1. gravitational monopole (GM) force
2. gravitational quadrupole (J2) force
3. centrifugal effects

I've copied the math from this answer.

$$a_G = -GM \frac{\mathbf{r}}{r^3}$$

From Geopotential_model; The_deviations of Earth's gravitational field from that of a homogeneous sphere:

$$a_{J2x} = J2 \frac{\mathbf{x}}{r^7}(6z^2 - 1.5(x^2+y^2))$$ $$a_{J2y} = J2 \frac{\mathbf{y}}{r^7}(6z^2 - 1.5(x^2+y^2))$$ $$a_{J2z} = J2 \frac{\mathbf{z}}{r^7}(3z^2 - 4.5(x^2+y^2))$$

$$a_C = \mathbf{r_{xy}} \omega^2 $$

Convert (x, y, z) to latitude and longitude

Reference ellipsoid of Mars:

$$a \approx 3396200$$

$$b \approx 3376200$$

From this answer:

According to Wikipedia's Geographic_coordinate_conversion#From_geodetic_to_ECEF_coordinates

The 3D cartesian coordinates $X, Y, Z$ in Earth-centered, Earth-fixed coordinates assuming an ellipsoidal shape is given by:

$$X = \left(N(\phi) + h \right) \cos\phi \cos\lambda $$

$$Y = \left(N(\phi) + h \right) \cos\phi \sin\lambda $$

$$Z = \left(\frac{b^2}{a^2} N(\phi) + h \right) \sin\phi $$

where $\phi, \lambda, h$ are latitude, longitude, and altitude, and $a, b$ are the equatorial and polar radii of the ellipsoid used, and

$$N(\phi) = \frac{a^2}{\sqrt{a^2\cos^2\phi + b^2 \sin^2\phi}}. $$

• Olympus Mons: 18.65°N, 226.2°E, 21,287m: X=-2,242,521, Y=-2,338,480, Z= 1,080,757 meters

• Hellas Planitia: 42.4°S 70.5°E, -7,152m: X=837,649, Y=2,365,449, Z=2,264,417 meters

Using Python below (similar to the script in that answer):

            magnitudes shown only (sign indicates generally "up" or "down")
                      OM            HP         
GM     (m/s^2)     -3.67139     -3.74879  
J2     (m/s^2)     -0.00984     -0.01172 
centri (m/s^2)     +0.01628     +0.01261  

vector sum (m/s^2) -3.66344     -3.73562

So for a 100 kg mass:

                       OM            HP         
weight (N)           366.34        373.56 
Earth relative(%)    37.357        38.093

where "relative" is relative to Standard Earth gravity of 9.80665 m/s^2.

def accelerations(rr):

    x,   y,   z   = rr
    xsq, ysq, zsq = rr**2

    rsq   = (rr**2).sum()
    rabs  = np.sqrt(rsq)
    nr    = rr / rabs
    rxy   = np.sqrt(xsq + ysq)
    rrxy  = rr * np.array([1.0, 1.0, 0.0])
    nxy   = rrxy/rxy
    rm3   = rsq**-1.5
    rm7   = rsq**-3.5

    acc0  = -GM_mars * rr * rm3

    # https://en.wikipedia.org/wiki/Geopotential_model#The_deviations_of_Earth.27s_gravitational_field_from_that_of_a_homogeneous_sphere
    acc2x = x * rm7 * (6*zsq - 1.5*(xsq + ysq))
    acc2y = y * rm7 * (6*zsq - 1.5*(xsq + ysq))
    acc2z = z * rm7 * (3*zsq - 4.5*(xsq + ysq))

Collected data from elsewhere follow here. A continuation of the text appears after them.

import Literature.Topology.FourManifolds.SimplifiedBrokenLefschetzSides
import Mathlib.Analysis.Normed.Module.Connected
import HarnessLib

/-!
# The two sides of a simplified broken Lefschetz fibration: the fibre genus is constant over each
# open hemisphere off the Lefschetz values, and the two genera are `h + 1` and `h`

Topic `Literature/Topology/FourManifolds`; groundwork for the Euler count
`card_eq_four_mul_of_sblf_of_homotopyEquiv_sphere_four` (Baykur 2012, Lemma 7) of
`SimplifiedBrokenLefschetzFibration.lean`.  Everything here is **proved**; there are no
definitions and no named facts.

After the normalisation of the round image to the equator `{y | y₂ = 0}`
(`IsSimplifiedBrokenLefschetzFibration.exists_image_round_eq_sphereEquator`), the regular values
of an SBLF `f : X → S²` with Lefschetz set `L` are the points of the two open hemispheres
`{y₂ > 0}`, `{y₂ < 0}` that are not Lefschetz values.  Each hemisphere minus the finitely many
Lefschetz values is open and connected (`isPreconnected_setOf_inner_lt_zero_diff`: an open
hemisphere is a copy of `ℝ²`, and the complement of a finite set in `ℝ²` is path connected), so by
Ehresmann's theorem (the tree's `isFibreBundleWith_restrictPreimage`) the regular fibres over it
are pairwise homeomorphic and `rank H₁` of the fibre is constant on it; since fibres of both
genera `h + 1` and `h` occur (`exists_higher`, `exists_lower`), the two constants are
`2(h + 1)` and `2h` in some order (`IsSimplifiedBrokenLefschetzFibration.exists_hemisphere_ranks`)
— Baykur 2012, proof of Lemma 7: *"`X` decomposes into `D² × Σ_{g-1}`, a round cobordism …, and
a genus `g` Lefschetz fibration over `D²`"*; Baykur–Kamada 2015, §2: the *lower side* of genus
`g - 1` and the *higher side* of genus `g`.

## References

* R. İ. Baykur, *Broken Lefschetz fibrations and smooth structures on 4-manifolds*, Geom. Topol.
  Monogr. 18 (2012), Lemma 7. [Baykur2012]
* R. İ. Baykur, S. Kamada, *Classification of broken Lefschetz fibrations with small fiber
  genera*, J. Math. Soc. Japan 67 (2015), §2. [BaykurKamada2015]
* Th. Bröcker, K. Jänich, *Introduction to Differential Topology* (1982), (8.12).
  [BrockerJanichIDT1982]
-/

noncomputable section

    acc2  = J2_mars * np.hstack((acc2x, acc2y, acc2z))

    accc = nxy * omega**2 * rxy

    return acc0, acc2, accc

def get_xyz(latdegs, londegs, alt):
    lat, lon = rads*latdegs, rads*londegs
    clat, slat = np.cos(lat), np.sin(lat)
    clon, slon = np.cos(lon), np.sin(lon)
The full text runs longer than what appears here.